M&E of activities and benefits

A monitoring and evaluation (M&E) system was developed to regularly screen and assess the adaptation project’s sustainability and impact. Information is collected in four areas:

  • Effectively achieved vulnerability reduction
  • Acceptance by and technical feasibility for the community
  • Cost for implementation and regular O&M
  • Positive and negative side effects (i.e., environmental, social, economic)

Challenges and lessons learnt

  • Ensure a strong buy-in by the community and local authorities for the measure to achieve efficient and sustainable implementation.
  • Community participation should be ensured throughout all phases of such an initiative.
  • Be aware of extreme weather events during monsoon season while drawing up the time schedule to construct the adaptation measure and calculate spare time. The construction of the causeway could only start, when the water in the canal had receded below 2 feet from the usual level of 3 feet.
  • The community asked the contractor to provide employment opportunities for the local skilled labour to support the construction work.

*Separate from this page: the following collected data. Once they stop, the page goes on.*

import Literature.Geometry.Lorentzian.CoordGaussianSliceCodazzi
import Literature.Geometry.Lorentzian.CoordCurvatureNormSq
import HarnessLib

/-!
# The Kretschmann scalar at the points of a Gaussian slice

Companion of `CoordGaussianSlice.lean` / `CoordGaussianSliceCodazzi.lean` (Gauss, Codazzi and
normal components of `R = riemAt G` at the points `(0, y)`, `y ∈ B`, of a slice along which the
metric components `G` on `ℝ × F` are Gaussian to second order) and of `CoordCurvatureNormSq.lean`
(the square norm `rmNormSqAt G x = |Rm|²_G = R_{abcd}R^{abcd}`, `rmNormSqAt_eq_sum`; in an
orthonormal basis of a definite `G x` a sum of squares, `rmNormSqAt_eq_sum_sq`). Here the
**indefinite** case is treated: in a pseudo-orthonormal basis `e` of `G x`
(`G(e_a, e_c) = ε_a δ_{ac}`, `ε_a = ±1`)

  `|Rm|²_G = Σ_{acij} ε_a ε_c ε_i ε_j G(R(e_a,e_c)e_i, e_j)²`  (`rmNormSqAt_eq_sum_sq_signed`),

and at a slice point, in the adapted basis `(e₀, b̃₁, …, b̃ₙ)` of an `h`-orthonormal basis `b` of
`F` (`ε₀ = −1`), sorting by the number of time slots (three or more vanish, the pairs `(e₀,e₀)` in
the first or in the last two slots vanish) gives the **split of the Kretschmann scalar**

  `|Rm|²_G (0,y) = |𝒢|² − 2|𝒞|² − 2|𝒞ᵗ|² + 4|𝒩|²`  (`rmNormSqAt_svec_eq`)

with the Gauss block `𝒢(a,c,i,j) = G(R(b̃_a,b̃_c)b̃_i, b̃_j)` (`apply_riemAt_svec`), the Codazzi
blocks `𝒞(a,c,i) = G(R(b̃_a,b̃_c)b̃_i, e₀)`, `𝒞ᵗ(c,i,j) = G(R(e₀,b̃_c)b̃_i, b̃_j)`
(`CoordGaussianSliceCodazzi.lean`; `|𝒞ᵗ|² = |𝒞|²` by pair symmetry, `rmNormSqAt_svec_eq'`) and the
normal block `𝒩(c,i) = G(R(e₀,b̃_c)b̃_i, e₀)` (`apply_riemAt_tvec`), all sums of squares over `b`.
This is the `1+3` form `K₁ = 4[Tr ℰ² − 2 Tr ℋ·ℋᵀ + Tr ℱ²]` of the Kretschmann invariant
(Cherubini–Bini–Capozziello–Ruffini 2002, §2.2: `ℰ ↔ 𝒩`, `ℋ` the spatial dual of `𝒞`,
`ℱ` the double spatial dual of `𝒢`), written without duals. Consequences:

* `apply_riemAt_tvec_eq_ricAt` — the normal block without second time derivatives:
  `𝒩(v,w) = Ric_h(v,w) + (tr_h K) K(v,w) − K(w, ♯_h K(v,·)) − Ric_G(ṽ,w̃)` (eliminating
  `½∂_t∂_t G(ṽ,w̃)` between `apply_riemAt_tvec` and `ricAt_svec_svec`), so that **in vacuum**
  (`Ric_G(ṽ,w̃) = 0`) `𝒩 = Ric_h + (tr_h K) K − K∘♯K` is a polynomial in the slice data
  (`apply_riemAt_tvec_of_ricAt_eq_zero`);
* `rmNormSqAt_svec_ge` — dropping the Gauss square, `4|𝒩|² − 2|𝒞|² − 2|𝒞ᵗ|² ≤ |Rm|²_G (0,y)`,
  and `4(|𝒩|² − |𝒞|²) ≤ |Rm|²_G (0,y)` (`rmNormSqAt_svec_ge'`).

Everything is proved; no definition and no statement of `Prop` type is introduced (the sign
vector of the adapted basis is written inline as `Option.elim · (−1) (fun _ ↦ 1)`).

## References

* C. Cherubini, D. Bini, S. Capozziello, R. Ruffini, *Second order scalar invariants of the
  Riemann tensor: applications to black hole spacetimes*, Int. J. Mod. Phys. D 11 (2002)
  827–841, arXiv:gr-qc/0302095, §2.2 (the `1+3` splitting `ℰ, ℋ, ℱ` of the Riemann tensor and
  `K₁ = 4[Tr ℰ² − 2 Tr ℋ·ℋᵀ + Tr ℱ²]`). [CherubiniEtAl2002]
* P. Topping, *Lectures on the Ricci flow*, LMS Lecture Note Series 325, CUP 2006, §3.2, (3.2.4)
  (`|Rm|²`). [Topping2006]
* B. O'Neill, *Semi-Riemannian geometry with applications to relativity*, Academic Press 1983,
  Ch. 2, Lemmas 2.24–2.25 (orthonormal bases, `ε_j = ⟨e_j, e_j⟩`), Ch. 3, Prop. 3.36, pp. 60–61;
  Ch. 4, Thm. 4.5, Prop. 4.33. [ONeill1983]
* R. M. Wald, *General Relativity*, Chicago 1984, §10.2, (10.2.23)–(10.2.27). [Wald1984]
-/

noncomputable section
omit [NormedAlgebra ℂ 𝔸] [NormOneClass 𝔸] [CompleteSpace 𝔸] in
/-- `r_{σ⁻¹}(r_σY) = Y` on `ℓ^∞`. [cite: Balaban1987RG1, (2.17) p.269] -/
theorem permBF_inv_permBF (σ : Equiv.Perm (Fin d)) (Y : BField d 𝔸) : permBF σ⁻¹ (permBF σ Y) = Y := by
  rw [← permBF_mul, mul_inv_cancel, permBF_one]

omit [NormedAlgebra ℂ 𝔸] [NormOneClass 𝔸] [CompleteSpace 𝔸] in
/-- `r_σ(r_{σ⁻¹}Y) = Y` on `ℓ^∞`. [cite: Balaban1987RG1, (2.17) p.269] -/
theorem permBF_permBF_inv (σ : Equiv.Perm (Fin d)) (Y : BField d 𝔸) : permBF σ (permBF σ⁻¹ Y) = Y := by
  rw [← permBF_mul, inv_mul_cancel, permBF_one]

omit [NormedAlgebra ℂ 𝔸] [NormOneClass 𝔸] [CompleteSpace 𝔸] in
/-- **`r_σ` IS AN ISOMETRY OF THE SUP NORM.** [cite: Balaban1987RG1, (2.17) p.269] -/
theorem norm_permBF (σ : Equiv.Perm (Fin d)) (Y : BField d 𝔸) : ‖permBF σ Y‖ = ‖Y‖ := by
  refine le_antisymm (norm_permBF_le σ Y) ?_
  have h := norm_permBF_le σ⁻¹ (permBF σ Y)
  rwa [permBF_inv_permBF] at h

omit [NormedAlgebra ℂ 𝔸] [NormOneClass 𝔸] [CompleteSpace 𝔸] in
/-- `r_σ` is additive: `r_σ(Y − Z) = r_σY − r_σZ`. [cite: Balaban1987RG1, (2.17) p.269] -/
theorem permBF_sub (σ : Equiv.Perm (Fin d)) (Y Z : BField d 𝔸) : permBF σ (Y - Z) = permBF σ Y - permBF σ Z := by
  refine lp.ext (funext fun b => ?_)
  simp only [lp.coeFn_sub, coe_permBF, Pi.sub_apply, permE_apply]

omit [NormedAlgebra ℂ 𝔸] [NormOneClass 𝔸] [CompleteSpace 𝔸] in
/-- `r_σ 0 = 0`. [cite: Balaban1987RG1, (2.17) p.269] -/
theorem permBF_zero (σ : Equiv.Perm (Fin d)) : permBF σ (0 : BField d 𝔸) = 0 := by
  refine lp.ext (funext fun b => ?_)
  simp only [coe_permBF, lp.coeFn_zero, permE_apply, Pi.zero_apply]

omit [NormOneClass 𝔸] [CompleteSpace 𝔸] in
/-- **`r_σ` AS A `ℂ`-LINEAR ISOMETRIC AUTOMORPHISM OF `ℓ^∞`** (print: (2.18) «generates an orthogonal transformation of
the fluctuation field B′» — here the sup-norm version for the relabelling `r_σ`), WITH BODY, inverse `r_{σ⁻¹}`.
[cite: Balaban1987RG1, (2.17) p.269] -/
def permBFEquiv (σ : Equiv.Perm (Fin d)) : BField d 𝔸 ≃ₗᵢ[ℂ] BField d 𝔸 where
  toFun := permBF σ
  invFun := permBF σ⁻¹
  map_add' Y Z := lp.ext (funext fun b => by
    simp only [coe_permBF, lp.coeFn_add, Pi.add_apply, permE_apply])
  map_smul' a Y := lp.ext (funext fun b => by
    simp only [coe_permBF, lp.coeFn_smul, Pi.smul_apply, permE_apply, RingHom.id_apply])
  left_inv := permBF_inv_permBF σ
  right_inv := permBF_permBF_inv σ
  norm_map' := norm_permBF σ

omit [NormOneClass 𝔸] [CompleteSpace 𝔸] in
/-- Unfolding of `permBFEquiv`. [cite: Balaban1987RG1, (2.17) p.269] -/
@[simp] theorem permBFEquiv_apply (σ : Equiv.Perm (Fin d)) (Y : BField d 𝔸) :
    (permBFEquiv σ : BField d 𝔸 ≃ₗᵢ[ℂ] BField d 𝔸) Y = permBF σ Y := rfl

variable (hL : 0 < L) (hd : 1 ≤ d) (σ : Equiv.Perm (Fin d)) (V : ZdEdge d → 𝔸ˣ) (hV : ∀ b, V b ∈ U1 𝔸)
  {ε₀ : ℝ} (hε₀ : 0 ≤ ε₀) (hsm : ((d : ℝ) * L) ^ 2 * ε₀ ≤ 1 / 200) (hsm4 : ((d : ℝ) * L) ^ 2 * ε₀ ≤ 1 / 400)
  (h44 : ∀ (p : Fin d → ℤ) (i j : Fin d), i ≠ j → ‖((plaquetteHolonomyZd V p i j : 𝔸ˣ) : 𝔸) - 1‖ ≤ ε₀)
  (hbud : (L : ℝ) ^ d / L * (24 * omegaA d L ε₀) < 1)
/-- **(1.44) AT ONE BOND in print's units**: `O₁(10dα₀α₂(Lʲη)⁻³η²)` for `|U₁ − 1| ≤ α₂(Lʲη)⁻¹η` on the `BondNear` bonds
and `|U₀(∂p) − 1| ≤ α₀η²(Lʲη)⁻²` on the `PlaqNear` plaquettes. [cite: Balaban1985RegularSpaces, (1.44) p.84] -/
theorem eq144_printed_loc {η : ℝ} (hη : 0 < η) {U₀ U₁ : Site d → Fin d → 𝔸ˣ} (h₀ : ∀ y κ, U₀ y κ ∈ U1 𝔸)
    (h₁ : ∀ y κ, U₁ y κ ∈ U1 𝔸) {L j : ℕ} {α₀ α₂ : ℝ} (hα₀ : 0 ≤ α₀) (hα₂ : 0 ≤ α₂) {μ : Fin d} {x : Site d}
    (hu : ∀ y τ, BondNear μ x y τ → ‖(U₁ y τ : 𝔸) - 1‖ ≤ α₂ * ((L : ℝ) ^ j * η)⁻¹ * η)
    (hp : ∀ y κ ν, PlaqNear μ x y κ ν → ‖plaqF U₀ κ ν y - 1‖ ≤ α₀ * η ^ 2 * (((L : ℝ) ^ j * η)⁻¹) ^ 2) :
    ‖covDiv η (mulCfg U₁ U₀) μ x - covDiv η U₀ μ x - pdiv η (mulCfg U₁ U₀) (covPlaqF U₀ U₁) μ x‖ ≤
      10 * d * α₀ * α₂ * (((L : ℝ) ^ j * η)⁻¹) ^ 3 * η ^ 2 :=
  (eq144_loc hη h₀ h₁ hu hp).trans (units_p84 (by norm_num) hη (inv_nonneg.mpr (by positivity)) hα₀ hα₂ d)

end Eq144

/-! ## §3 (1.46) and (1.48) at one bond -/

section Eq146

variable {𝔸 : Type*} [NormedRing 𝔸] [NormedAlgebra ℂ 𝔸] [CompleteSpace 𝔸] [NormOneClass 𝔸]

Not only does engaging local labour support the community, it also increases ownership of the adaptation measures.

Project background and partners

The project “AdaptCap – Strengthening Adaptation Capacities and Minimizing Risks of Vulnerable Coastal Communities in India” financed by the European Commission has set out to strengthen the adaptation capacities of vulnerable coastal communities in Andhra Pradesh and Tamil Nadu (India) and minimize their climate change-related risks using an integrated approach.

The three-year initiative is implemented by the Indo-German Environment Partnership Programme of Deutsche Gesellschaft für Internationale Zusammenarbeit (GIZ-IGEP) in partnership with four Indian and international partners.

GIZ-IGEP is responsible for the overall implementation and project management.

Academy of Gandhian Studies (AGS) supports the stakeholders in three cities and nine villages in Andhra Pradesh as a local partner, providing training and implementation support in assessing adaptation needs and developing and carrying out adaptation measures.

AVVAI Village Welfare Society (AVVAI) fulfills the same role in Tamil Nadu.

adelphi contributed to developing technology solutions for the pilot projects and M&E frameworks, designing and implementing capacity building programmes and providing technical support for pilot project implementation.

ICLEI South Asia led the implementation of activities in the six urban areas targeted by AdaptCap.